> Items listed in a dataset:
/-! ## §2 Print's `H_k` pulled back to the Setup torus: `Q_j H = 1` -/

/-- **`Q_j (H b) = b` AT THE SETUP TORUS, EVERY `Params`**: the V1 field `H b := tV⁻¹ (pullR (H_k · b̃))` — the real part of pub-balaban's typed `H_k` of
[B5] (1.63) (`B5Hk163Torus.HkOp`, `n = L^j`, coarse torus `Mk P j`) applied to the complexified coarse field `b̃ = cplx (tB b)` — averages back to `b`
under the `j`-fold straight-line block average `bondAvgIter j` (p21's `Qk_pullR_HkOp` «Q_kH_kB = B» + p16's `Qk_tV`).
[cite: Balaban1984PropagatorsI, p.29 after (1.63) «Q_kH_kB = B»; Balaban1985Variational, (45) p.285] -/
theorem bondAvgIter_H_eq (hj : j ≤ P.m + P.K) (b : VecField P j ℝ) :
    bondAvgIter j ((tV hj).symm (pullR P.L (Mk P j) j (HkOp (P.L ^ j) (Mk P j) *ᵥ cplx (tB b)))) = b := by
  haveI : NeZero P.L := ⟨P.L_pos.ne'⟩
  have h1 := Qk_tV hj ((tV hj).symm (pullR P.L (Mk P j) j (HkOp (P.L ^ j) (Mk P j) *ᵥ cplx (tB b))))
  rw [LinearEquiv.apply_symm_apply] at h1
  have h2 : Qk P.L (Mk P j) j (pullR P.L (Mk P j) j (HkOp (P.L ^ j) (Mk P j) *ᵥ cplx (tB b))) = tB b :=
    Qk_pullR_HkOp P.L (Mk P j) j (tB b)
  exact tB.injective (h1.symm.trans h2)

/-! ## §3 The sup bound «|HB| ≤ B₀|B|» and the gradient bound «|∇HB| ≤ B₀|B|» (η-units), constants functions of `d` alone -/

/-- the torus sum of the decay factor over the coarse torus, with the `Fin (d+1)`-component sum: `Σ_y Σ_λ e^{−κ|x′−ỹ|}·c ≤ (d+1)·K_{d+1}(κ)·c`
for `c ≥ 0`. [cite: Balaban1984PropagatorsI, (1.115) p.36 («imply immediately»)] -/
theorem sum_sum_exp_mul_le {d : ℕ} (M : Fin (d + 1) → ℕ) [∀ μ, NeZero (M μ)] {a : ℝ} (ha : 0 < a) (x' : Fin (d + 1) → ℤ)
    {c : ℝ} (hc : 0 ≤ c) :
    ∑ y : Tor M, ∑ _lam : Fin (d + 1), Real.exp (-(a * torusSupNorm M (x' - rep M y))) * c
      ≤ (d + 1) * latticeConst (d + 1) a * c := by
  have h := sum_exp_torusSupNorm_sub_rep_le M ha x'
  calc ∑ y : Tor M, ∑ _lam : Fin (d + 1), Real.exp (-(a * torusSupNorm M (x' - rep M y))) * c
      = (d + 1) * ((∑ y : Tor M, Real.exp (-(a * torusSupNorm M (x' - rep M y)))) * c) := by
        simp only [Finset.sum_const, Finset.card_univ, Fintype.card_fin, nsmul_eq_mul, Nat.cast_add, Nat.cast_one]
        rw [Finset.sum_mul, Finset.mul_sum]
    _ ≤ (d + 1) * (latticeConst (d + 1) a * c) :=
        mul_le_mul_of_nonneg_left (mul_le_mul_of_nonneg_right h hc) (by positivity)
    _ = (d + 1) * latticeConst (d + 1) a * c := by ring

> TO DO:
An exact copy of every record above is required.

> OUTPUT:
/-! ## §2 Print's `H_k` pulled back to the Setup torus: `Q_j H = 1` -/

/-- **`Q_j (H b) = b` AT THE SETUP TORUS, EVERY `Params`**: the V1 field `H b := tV⁻¹ (pullR (H_k · b̃))` — the real part of pub-balaban's typed `H_k` of
[B5] (1.63) (`B5Hk163Torus.HkOp`, `n = L^j`, coarse torus `Mk P j`) applied to the complexified coarse field `b̃ = cplx (tB b)` — averages back to `b`
under the `j`-fold straight-line block average `bondAvgIter j` (p21's `Qk_pullR_HkOp` «Q_kH_kB = B» + p16's `Qk_tV`).
[cite: Balaban1984PropagatorsI, p.29 after (1.63) «Q_kH_kB = B»; Balaban1985Variational, (45) p.285] -/
theorem bondAvgIter_H_eq (hj : j ≤ P.m + P.K) (b : VecField P j ℝ) :
    bondAvgIter j ((tV hj).symm (pullR P.L (Mk P j) j (HkOp (P.L ^ j) (Mk P j) *ᵥ cplx (tB b)))) = b := by
  haveI : NeZero P.L := ⟨P.L_pos.ne'⟩
  have h1 := Qk_tV hj ((tV hj).symm (pullR P.L (Mk P j) j (HkOp (P.L ^ j) (Mk P j) *ᵥ cplx (tB b))))
  rw [LinearEquiv.apply_symm_apply] at h1
  have h2 : Qk P.L (Mk P j) j (pullR P.L (Mk P j) j (HkOp (P.L ^ j) (Mk P j) *ᵥ cplx (tB b))) = tB b :=
    Qk_pullR_HkOp P.L (Mk P j) j (tB b)
  exact tB.injective (h1.symm.trans h2)

/-! ## §3 The sup bound «|HB| ≤ B₀|B|» and the gradient bound «|∇HB| ≤ B₀|B|» (η-units), constants functions of `d` alone -/

/-- the torus sum of the decay factor over the coarse torus, with the `Fin (d+1)`-component sum: `Σ_y Σ_λ e^{−κ|x′−ỹ|}·c ≤ (d+1)·K_{d+1}(κ)·c`
for `c ≥ 0`. [cite: Balaban1984PropagatorsI, (1.115) p.36 («imply immediately»)] -/
theorem sum_sum_exp_mul_le {d : ℕ} (M : Fin (d + 1) → ℕ) [∀ μ, NeZero (M μ)] {a : ℝ} (ha : 0 < a) (x' : Fin (d + 1) → ℤ)
    {c : ℝ} (hc : 0 ≤ c) :
    ∑ y : Tor M, ∑ _lam : Fin (d + 1), Real.exp (-(a * torusSupNorm M (x' - rep M y))) * c
      ≤ (d + 1) * latticeConst (d + 1) a * c := by
  have h := sum_exp_torusSupNorm_sub_rep_le M ha x'
  calc ∑ y : Tor M, ∑ _lam : Fin (d + 1), Real.exp (-(a * torusSupNorm M (x' - rep M y))) * c
      = (d + 1) * ((∑ y : Tor M, Real.exp (-(a * torusSupNorm M (x' - rep M y)))) * c) := by
        simp only [Finset.sum_const, Finset.card_univ, Fintype.card_fin, nsmul_eq_mul, Nat.cast_add, Nat.cast_one]
        rw [Finset.sum_mul, Finset.mul_sum]
    _ ≤ (d + 1) * (latticeConst (d + 1) a * c) :=
        mul_le_mul_of_nonneg_left (mul_le_mul_of_nonneg_right h hc) (by positivity)
    _ = (d + 1) * latticeConst (d + 1) a * c := by ring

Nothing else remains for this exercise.